No. That time has already passed. If we see signs that the star will go nova "in one year", we have one year, not 1481.

The popular idea that we see "the past" in the sky is not really the best way to think about it. It is far more accurate to say that there is no such thing as "the" present, and what we see in the sky really is our present. The view that we're seeing "the past" is ironically perhaps less sophisticated than the more naive idea that it is simply our present we are seeing in the sky. (And at the moment, there aren't any other "presents" that we much care about.)

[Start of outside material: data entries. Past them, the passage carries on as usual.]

/-! ### Slicing the two Harris-slack ingredients along the last axis -/

/-- `[snoc p i δ̸ snoc q j] = [p δ̸ q]·[i ≠ j]`. [this work] -/
theorem ite_totDist_snoc (p q : Pd n) (i j : Fin 3) :
    (if TotDist (Fin.snoc p i : Pd (n + 1)) (Fin.snoc q j) = true then (1 : ℤ) else 0) =
      (if TotDist p q = true then (1 : ℤ) else 0) * (if i ≠ j then 1 else 0) := by
  by_cases h1 : TotDist p q = true
  · by_cases h2 : i ≠ j
    · rw [if_pos ((totDist_snoc_iff p q i j).2 ⟨h1, h2⟩), if_pos h1, if_pos h2]; ring
    · rw [if_neg (fun h => h2 ((totDist_snoc_iff p q i j).1 h).2), if_pos h1, if_neg h2]; ring
  · rw [if_neg (fun h => h1 ((totDist_snoc_iff p q i j).1 h).1), if_neg h1]; ring

/-- Slicing the diagonal count `Σ_x 1_A 1_B 1_C` along the last axis. [this work] -/
theorem diag3_snoc (A B C : Finset (Pd (n + 1))) :
    (∑ x : Pd (n + 1), ind A x * ind B x * ind C x) =
      ∑ i : Fin 3, ∑ p : Pd n, ind A (Fin.snoc p i) * ind B (Fin.snoc p i) * ind C (Fin.snoc p i) :=
  sum_snoc _

/-- Slicing the pair count `T(A;B,C) = Σ_{x,y} 1_A(x)1_B(y)1_C(y)[x δ̸ y]` along the last axis: level blocks `(i,j)` with `i ≠ j`. [this work] -/
theorem td3_snoc (A B C : Finset (Pd (n + 1))) :
    (∑ x : Pd (n + 1), ∑ y : Pd (n + 1), ind A x * ind B y * ind C y * (if TotDist x y = true then (1 : ℤ) else 0)) =
      ∑ i : Fin 3, ∑ j : Fin 3, (if i ≠ j then (1 : ℤ) else 0) *
        ∑ p : Pd n, ∑ q : Pd n, ind A (Fin.snoc p i) * ind B (Fin.snoc q j) * ind C (Fin.snoc q j) *
          (if TotDist p q = true then (1 : ℤ) else 0) := by
  rw [sum_snoc (fun x : Pd (n + 1) => ∑ y : Pd (n + 1), ind A x * ind B y * ind C y * (if TotDist x y = true then (1 : ℤ) else 0))]
  refine Finset.sum_congr rfl fun i _ => ?_
  have inner : ∀ p : Pd n, (∑ y : Pd (n + 1), ind A (Fin.snoc p i) * ind B y * ind C y *
      (if TotDist (Fin.snoc p i : Pd (n + 1)) y = true then (1 : ℤ) else 0)) =
      ∑ j : Fin 3, ∑ q : Pd n, (if i ≠ j then (1 : ℤ) else 0) *
        (ind A (Fin.snoc p i) * ind B (Fin.snoc q j) * ind C (Fin.snoc q j) * (if TotDist p q = true then (1 : ℤ) else 0)) := by
    intro p
    rw [sum_snoc (fun y : Pd (n + 1) => ind A (Fin.snoc p i) * ind B y * ind C y *
      (if TotDist (Fin.snoc p i : Pd (n + 1)) y = true then (1 : ℤ) else 0))]
    refine Finset.sum_congr rfl fun j _ => Finset.sum_congr rfl fun q _ => ?_
    rw [ite_totDist_snoc]; ring
  rw [Finset.sum_congr rfl fun p _ => inner p, Finset.sum_comm]
  refine Finset.sum_congr rfl fun j _ => ?_
  rw [Finset.mul_sum]
  refine Finset.sum_congr rfl fun p _ => ?_
  rw [Finset.mul_sum]

/-- The nine values `[i ≠ j]` on `Fin 3` (bookkeeping). [this work] -/
theorem ne_vals3 :
    (if (0:Fin 3) ≠ 0 then (1:ℤ) else 0) = 0 ∧ (if (0:Fin 3) ≠ 1 then (1:ℤ) else 0) = 1 ∧ (if (0:Fin 3) ≠ 2 then (1:ℤ) else 0) = 1 ∧
    (if (1:Fin 3) ≠ 0 then (1:ℤ) else 0) = 1 ∧ (if (1:Fin 3) ≠ 1 then (1:ℤ) else 0) = 0 ∧ (if (1:Fin 3) ≠ 2 then (1:ℤ) else 0) = 1 ∧
    (if (2:Fin 3) ≠ 0 then (1:ℤ) else 0) = 1 ∧ (if (2:Fin 3) ≠ 1 then (1:ℤ) else 0) = 1 ∧ (if (2:Fin 3) ≠ 2 then (1:ℤ) else 0) = 0 := by
  decide

/-! ### The two-level lift for `G` -/

/-- **TWO-LEVEL LIFT, HARRIS-SHARPENED** (every `n`): if the up-set `A ⊆ [3]^{n+1}` misses the bottom level of the last axis and its
middle and top slices coincide (`A = D × {1,2}`), then for ARBITRARY up-sets `B, C ⊆ [3]^{n+1}`, with `G(X;Y,Z) = sStarD X Y Z +
T(X;Y,Z) − 2^m Σ 1_X1_Y1_Z` (`= sStarD − H(X, Y∩Z)`):  `Σ_{j,k∈{1,2}} G(D;B_j,C_k) ≤ G(A;B,C)`. [this work] -/
theorem liftTwo_harris (A B C : Finset (Pd (n + 1)))
    (hA : IsUpperSet (A : Set (Pd (n + 1)))) (hB : IsUpperSet (B : Set (Pd (n + 1)))) (hC : IsUpperSet (C : Set (Pd (n + 1))))
    (hA0 : ∀ q : Pd n, (Fin.snoc q 0 : Pd (n + 1)) ∉ A)
    (hA12 : ∀ q : Pd n, (Fin.snoc q 1 : Pd (n + 1)) ∈ A ↔ (Fin.snoc q 2 : Pd (n + 1)) ∈ A) :
    (∑ j ∈ ({1, 2} : Finset (Fin 3)), ∑ k ∈ ({1, 2} : Finset (Fin 3)),
      (sStarD (univ.filter fun q : Pd n => (Fin.snoc q 2 : Pd (n + 1)) ∈ A) (univ.filter fun q : Pd n => (Fin.snoc q j : Pd (n + 1)) ∈ B)
          (univ.filter fun q : Pd n => (Fin.snoc q k : Pd (n + 1)) ∈ C)
        + (∑ p : Pd n, ∑ q : Pd n, ind (univ.filter fun q : Pd n => (Fin.snoc q 2 : Pd (n + 1)) ∈ A) p
            * ind (univ.filter fun q : Pd n => (Fin.snoc q j : Pd (n + 1)) ∈ B) q
            * ind (univ.filter fun q : Pd n => (Fin.snoc q k : Pd (n + 1)) ∈ C) q * (if TotDist p q = true then (1:ℤ) else 0))
        - 2 ^ n * (∑ p : Pd n, ind (univ.filter fun q : Pd n => (Fin.snoc q 2 : Pd (n + 1)) ∈ A) p
            * ind (univ.filter fun q : Pd n => (Fin.snoc q j : Pd (n + 1)) ∈ B) p
            * ind (univ.filter fun q : Pd n => (Fin.snoc q k : Pd (n + 1)) ∈ C) p)))
      ≤ sStarD A B C + (∑ x, ∑ y, ind A x * ind B y * ind C y * (if TotDist x y = true then (1:ℤ) else 0))
          - 2 * 2 ^ n * (∑ x, ind A x * ind B x * ind C x) := by
  have h12ne : (1 : Fin 3) ≠ 2 := by decide
  simp only [Finset.sum_pair h12ne]
  set D : Finset (Pd n) := univ.filter fun q : Pd n => (Fin.snoc q 2 : Pd (n + 1)) ∈ A with hDdef
  set P0 : Finset (Pd n) := univ.filter fun q : Pd n => (Fin.snoc q 0 : Pd (n + 1)) ∈ B with hP0def
  set P1 : Finset (Pd n) := univ.filter fun q : Pd n => (Fin.snoc q 1 : Pd (n + 1)) ∈ B with hP1def
  set P2 : Finset (Pd n) := univ.filter fun q : Pd n => (Fin.snoc q 2 : Pd (n + 1)) ∈ B with hP2def
  set Q0 : Finset (Pd n) := univ.filter fun q : Pd n => (Fin.snoc q 0 : Pd (n + 1)) ∈ C with hQ0def
  set Q1 : Finset (Pd n) := univ.filter fun q : Pd n => (Fin.snoc q 1 : Pd (n + 1)) ∈ C with hQ1def
  set Q2 : Finset (Pd n) := univ.filter fun q : Pd n => (Fin.snoc q 2 : Pd (n + 1)) ∈ C with hQ2def
  have iD2 : ∀ p, ind A (Fin.snoc p 2) = ind D p := fun p => by rw [hDdef, ind_filter_snoc]
  have iD1 : ∀ p, ind A (Fin.snoc p 1) = ind D p := fun p => by
    rw [← iD2 p]; unfold ind
    by_cases h : (Fin.snoc p 1 : Pd (n + 1)) ∈ A
    · rw [if_pos h, if_pos ((hA12 p).1 h)]
    · rw [if_neg h, if_neg (fun h2 => h ((hA12 p).2 h2))]
  have iA0 : ∀ p, ind A (Fin.snoc p 0) = 0 := fun p => by unfold ind; rw [if_neg (hA0 p)]
  have iP0 : ∀ p, ind B (Fin.snoc p 0) = ind P0 p := fun p => by rw [hP0def, ind_filter_snoc]
  have iP1 : ∀ p, ind B (Fin.snoc p 1) = ind P1 p := fun p => by rw [hP1def, ind_filter_snoc]
  have iP2 : ∀ p, ind B (Fin.snoc p 2) = ind P2 p := fun p => by rw [hP2def, ind_filter_snoc]
  have iQ0 : ∀ p, ind C (Fin.snoc p 0) = ind Q0 p := fun p => by rw [hQ0def, ind_filter_snoc]
  have iQ1 : ∀ p, ind C (Fin.snoc p 1) = ind Q1 p := fun p => by rw [hQ1def, ind_filter_snoc]
  have iQ2 : ∀ p, ind C (Fin.snoc p 2) = ind Q2 p := fun p => by rw [hQ2def, ind_filter_snoc]
  have hDup : IsUpperSet (D : Set (Pd n)) := by rw [hDdef]; exact isUpperSet_filter_snoc hA 2
  have hP1up : IsUpperSet (P1 : Set (Pd n)) := by rw [hP1def]; exact isUpperSet_filter_snoc hB 1
  have hP2up : IsUpperSet (P2 : Set (Pd n)) := by rw [hP2def]; exact isUpperSet_filter_snoc hB 2
  have hQ1up : IsUpperSet (Q1 : Set (Pd n)) := by rw [hQ1def]; exact isUpperSet_filter_snoc hC 1
  have hQ2up : IsUpperSet (Q2 : Set (Pd n)) := by rw [hQ2def]; exact isUpperSet_filter_snoc hC 2
  have nP01 : ∀ p, ind P0 p ≤ ind P1 p := fun p => by rw [← iP0, ← iP1]; exact ind_snoc_mono hB p (by decide)
  have nP02 : ∀ p, ind P0 p ≤ ind P2 p := fun p => by rw [← iP0, ← iP2]; exact ind_snoc_mono hB p (by decide)
  have nP12 : ∀ p, ind P1 p ≤ ind P2 p := fun p => by rw [← iP1, ← iP2]; exact ind_snoc_mono hB p (by decide)
  have nQ01 : ∀ p, ind Q0 p ≤ ind Q1 p := fun p => by rw [← iQ0, ← iQ1]; exact ind_snoc_mono hC p (by decide)
  have nQ02 : ∀ p, ind Q0 p ≤ ind Q2 p := fun p => by rw [← iQ0, ← iQ2]; exact ind_snoc_mono hC p (by decide)
  have nQ12 : ∀ p, ind Q1 p ≤ ind Q2 p := fun p => by rw [← iQ1, ← iQ2]; exact ind_snoc_mono hC p (by decide)
  have sP01 : P0 ⊆ P1 := subset_of_ind_le nP01; have sP02 : P0 ⊆ P2 := subset_of_ind_le nP02
  have sQ01 : Q0 ⊆ Q1 := subset_of_ind_le nQ01; have sQ02 : Q0 ⊆ Q2 := subset_of_ind_le nQ02
  -- the value of sStarD A B C: eighteen level blocks (as in `sum_sStarD_le_of_liftTwo`)
  have eA : sStarD A B C =
        4 * 2 ^ n * (∑ p, ind D p * ind P1 p * ind Q1 p) + 4 * 2 ^ n * (∑ p, ind D p * ind P2 p * ind Q2 p)
      - 2 * (∑ p, ∑ q, ind D p * ind P0 q * ind Q0 q * (if TotDist p q = true then (1:ℤ) else 0))
      - (∑ p, ∑ q, ind D p * ind P1 q * ind Q1 q * (if TotDist p q = true then (1:ℤ) else 0))
      - (∑ p, ∑ q, ind D p * ind P2 q * ind Q2 q * (if TotDist p q = true then (1:ℤ) else 0))
      - (∑ p, ∑ q, ind P0 p * ind D q * ind Q1 q * (if TotDist p q = true then (1:ℤ) else 0))
      - (∑ p, ∑ q, ind P2 p * ind D q * ind Q1 q * (if TotDist p q = true then (1:ℤ) else 0))
      - (∑ p, ∑ q, ind P0 p * ind D q * ind Q2 q * (if TotDist p q = true then (1:ℤ) else 0))
      - (∑ p, ∑ q, ind P1 p * ind D q * ind Q2 q * (if TotDist p q = true then (1:ℤ) else 0))
      - (∑ p, ∑ q, ind Q0 p * ind D q * ind P1 q * (if TotDist p q = true then (1:ℤ) else 0))
      - (∑ p, ∑ q, ind Q2 p * ind D q * ind P1 q * (if TotDist p q = true then (1:ℤ) else 0))
      - (∑ p, ∑ q, ind Q0 p * ind D q * ind P2 q * (if TotDist p q = true then (1:ℤ) else 0))
      - (∑ p, ∑ q, ind Q1 p * ind D q * ind P2 q * (if TotDist p q = true then (1:ℤ) else 0))
      + (∑ q, ∑ r, ind P0 q * ind Q2 r * ind D (thirdPt q r) * (if TotDist q r = true then (1:ℤ) else 0))
      + (∑ q, ∑ r, ind P2 q * ind Q0 r * ind D (thirdPt q r) * (if TotDist q r = true then (1:ℤ) else 0))
      + (∑ q, ∑ r, ind P0 q * ind Q1 r * ind D (thirdPt q r) * (if TotDist q r = true then (1:ℤ) else 0))
      + (∑ q, ∑ r, ind P1 q * ind Q0 r * ind D (thirdPt q r) * (if TotDist q r = true then (1:ℤ) else 0)) := by
    rw [sStarD_eq_sum_ind]
    simp only [sum_snoc, Fin.sum_univ_three, iA0, iD1, iD2, iP0, iP1, iP2, iQ0, iQ1, iQ2, zero_mul,
      Finset.sum_const_zero, zero_add, Finset.sum_add_distrib]
    rw [block_eq, block_eq, block_eq, block_eq, block_eq, block_eq, block_eq, block_eq, block_eq,
      block_eq, block_eq, block_eq, block_eq, block_eq, block_eq, block_eq, block_eq, block_eq]
    obtain ⟨h0, h1, h2, h3, h4, h5, h6, h7, h8, h9, h10, h11, h12, h13, h14, h15, h16, h17, h18, h19, h20, h21, h22, h23, h24,
      h25, h26, h27, h28, h29, h30, h31, h32, h33, h34, h35, h36, h37, h38, h39, h40, h41, h42, h43, h44, h45, h46, h47, h48,
      h49, h50, h51, h52, h53, h54, h55, h56, h57, h58, h59⟩ := c_vals_liftTwo
    simp only [h0, h1, h2, h3, h4, h5, h6, h7, h8, h9, h10, h11, h12, h13, h14, h15, h16, h17, h18, h19, h20, h21, h22, h23, h24,
      h25, h26, h27, h28, h29, h30, h31, h32, h33, h34, h35, h36, h37, h38, h39, h40, h41, h42, h43, h44, h45, h46, h47, h48,
      h49, h50, h51, h52, h53, h54, h55, h56, h57, h58, h59]
    ring
  obtain ⟨m00, m01, m02, m10, m11, m12, m20, m21, m22⟩ := ne_vals3
  have eHT : (∑ x, ∑ y, ind A x * ind B y * ind C y * (if TotDist x y = true then (1:ℤ) else 0)) =
      2 * (∑ p, ∑ q, ind D p * ind P0 q * ind Q0 q * (if TotDist p q = true then (1:ℤ) else 0))
      + (∑ p, ∑ q, ind D p * ind P1 q * ind Q1 q * (if TotDist p q = true then (1:ℤ) else 0))
      + (∑ p, ∑ q, ind D p * ind P2 q * ind Q2 q * (if TotDist p q = true then (1:ℤ) else 0)) := by
    rw [td3_snoc]
    simp only [Fin.sum_univ_three, iA0, iD1, iD2, iP0, iP1, iP2, iQ0, iQ1, iQ2, zero_mul, Finset.sum_const_zero, mul_zero,
      m00, m01, m02, m10, m11, m12, m20, m21, m22, one_mul, zero_add, add_zero]
    ring
  have eHD : (∑ x, ind A x * ind B x * ind C x) = (∑ p, ind D p * ind P1 p * ind Q1 p) + (∑ p, ind D p * ind P2 p * ind Q2 p) := by
    rw [diag3_snoc]
    simp only [Fin.sum_univ_three, iA0, iD1, iD2, iP1, iP2, iQ1, iQ2, zero_mul, Finset.sum_const_zero, zero_add]
  have eT11 := sStarD_counting D P1 Q1; have eT12 := sStarD_counting D P1 Q2
  have eT21 := sStarD_counting D P2 Q1; have eT22 := sStarD_counting D P2 Q2
  have K1 := sum_ind_lat_le_td (P1 \ P0) hQ1up hDup
  rw [sum2_ind_sdiff_first sP01, sum2_ind_sdiff_first sP01] at K1
  have K3 := sum_ind_lat_le_td (P2 \ P0) hQ2up hDup
  rw [sum2_ind_sdiff_first sP02, sum2_ind_sdiff_first sP02] at K3
  have swapL : ∀ X Y : Finset (Pd n),
      (∑ p, ∑ q, ind Y p * ind X q * ind D (thirdPt p q) * (if TotDist p q = true then (1:ℤ) else 0)) =
      ∑ q, ∑ r, ind X q * ind Y r * ind D (thirdPt q r) * (if TotDist q r = true then (1:ℤ) else 0) := by
    intro X Y
    rw [Finset.sum_comm]
    refine Finset.sum_congr rfl fun q _ => Finset.sum_congr rfl fun r _ => ?_
    rw [thirdPt_comm r q, totDist_symm r q]; ring
  have K2 := sum_ind_lat_le_td (Q1 \ Q0) hP1up hDup
  rw [sum2_ind_sdiff_first sQ01, sum2_ind_sdiff_first sQ01] at K2
  have K4 := sum_ind_lat_le_td (Q2 \ Q0) hP2up hDup
  rw [sum2_ind_sdiff_first sQ02, sum2_ind_sdiff_first sQ02] at K4
  have sw11 := swapL P1 Q1; have sw10 := swapL P1 Q0; have sw22 := swapL P2 Q2; have sw20 := swapL P2 Q0
  have reord : ∀ X Y : Finset (Pd n),
      (∑ p, ∑ q, ind X p * ind Y q * ind D q * (if TotDist p q = true then (1:ℤ) else 0)) =
      ∑ p, ∑ q, ind X p * ind D q * ind Y q * (if TotDist p q = true then (1:ℤ) else 0) :=
    fun X Y => Finset.sum_congr rfl fun p _ => Finset.sum_congr rfl fun q _ => by ring
  have r11 := reord P1 Q1; have r01 := reord P0 Q1; have r22 := reord P2 Q2; have r02 := reord P0 Q2
  have t11 := reord Q1 P1; have t01 := reord Q0 P1; have t22 := reord Q2 P2; have t02 := reord Q0 P2
  have F1 : 0 ≤ 2 ^ n * ((∑ p, ind D p * ind P1 p * ind Q1 p) + (∑ p, ind D p * ind P2 p * ind Q2 p)
      - (∑ p, ind D p * ind P1 p * ind Q2 p) - (∑ p, ind D p * ind P2 p * ind Q1 p)) := by
    refine mul_nonneg (pow_nonneg (by norm_num) n) ?_
    have e : ((∑ p, ind D p * ind P1 p * ind Q1 p) + (∑ p, ind D p * ind P2 p * ind Q2 p)
        - (∑ p, ind D p * ind P1 p * ind Q2 p) - (∑ p, ind D p * ind P2 p * ind Q1 p)) =
        ∑ p, ind D p * ((ind P2 p - ind P1 p) * (ind Q2 p - ind Q1 p)) := by
      simp only [← Finset.sum_add_distrib, ← Finset.sum_sub_distrib]
      exact Finset.sum_congr rfl fun p _ => by ring
    rw [e]
    exact Finset.sum_nonneg fun p _ => mul_nonneg (ind_nonneg' D p) (mul_nonneg (by linarith [nP12 p]) (by linarith [nQ12 p]))
  have F3 : 0 ≤ (∑ q, ∑ r, ind P1 q * ind Q1 r * ind D (thirdPt q r) * (if TotDist q r = true then (1:ℤ) else 0))
      + (∑ q, ∑ r, ind P2 q * ind Q2 r * ind D (thirdPt q r) * (if TotDist q r = true then (1:ℤ) else 0))
      - (∑ q, ∑ r, ind P1 q * ind Q2 r * ind D (thirdPt q r) * (if TotDist q r = true then (1:ℤ) else 0))
      - (∑ q, ∑ r, ind P2 q * ind Q1 r * ind D (thirdPt q r) * (if TotDist q r = true then (1:ℤ) else 0)) := by
    have e : (∑ q, ∑ r, ind P1 q * ind Q1 r * ind D (thirdPt q r) * (if TotDist q r = true then (1:ℤ) else 0))
        + (∑ q, ∑ r, ind P2 q * ind Q2 r * ind D (thirdPt q r) * (if TotDist q r = true then (1:ℤ) else 0))
        - (∑ q, ∑ r, ind P1 q * ind Q2 r * ind D (thirdPt q r) * (if TotDist q r = true then (1:ℤ) else 0))
        - (∑ q, ∑ r, ind P2 q * ind Q1 r * ind D (thirdPt q r) * (if TotDist q r = true then (1:ℤ) else 0)) =
        ∑ q, ∑ r, (ind P2 q - ind P1 q) * (ind Q2 r - ind Q1 r) * (ind D (thirdPt q r) * (if TotDist q r = true then (1:ℤ) else 0)) := by
      simp only [← Finset.sum_add_distrib, ← Finset.sum_sub_distrib]
      exact Finset.sum_congr rfl fun q _ => Finset.sum_congr rfl fun r _ => by ring
    rw [e]
    refine Finset.sum_nonneg fun q _ => Finset.sum_nonneg fun r _ => ?_
    exact mul_nonneg (mul_nonneg (by linarith [nP12 q]) (by linarith [nQ12 r]))
      (mul_nonneg (ind_nonneg' D _) (by split_ifs <;> norm_num))
  rw [eT11, eT12, eT21, eT22, eA, eHT, eHD]
  linarith [K1, K2, K3, K4, sw11, sw10, sw22, sw20, r11, r01, r22, r02, t11, t01, t22, t02, F1, F3]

The thing that really saves us is that even supernovas that far away can't really hurt us because of the inverse square law. A quick Google search shows one site estimating that a supernova would have to be 50 ly or closer or so: http://www.howitworksdaily.com/could-a-supernova-destroy-ear... Something would have to be beamed specifically at us, and the only natural phenomena I know that can do that are black holes and pulsars, neither of which seem to be what is at that star, and probably still wouldn't be powerful enough to hurt us at that distance.



From an intelligent life angle, what would really save us is that, aside from a number of planets to observe, we haven't really been all that interesting until the last 100-200 years; when we started actually emitting signs of intelligent life in to space.


Ah, but this is only true about we, humans rather than earth/solar system. It cannot be excluded that other sources of radio have been around here in the past :)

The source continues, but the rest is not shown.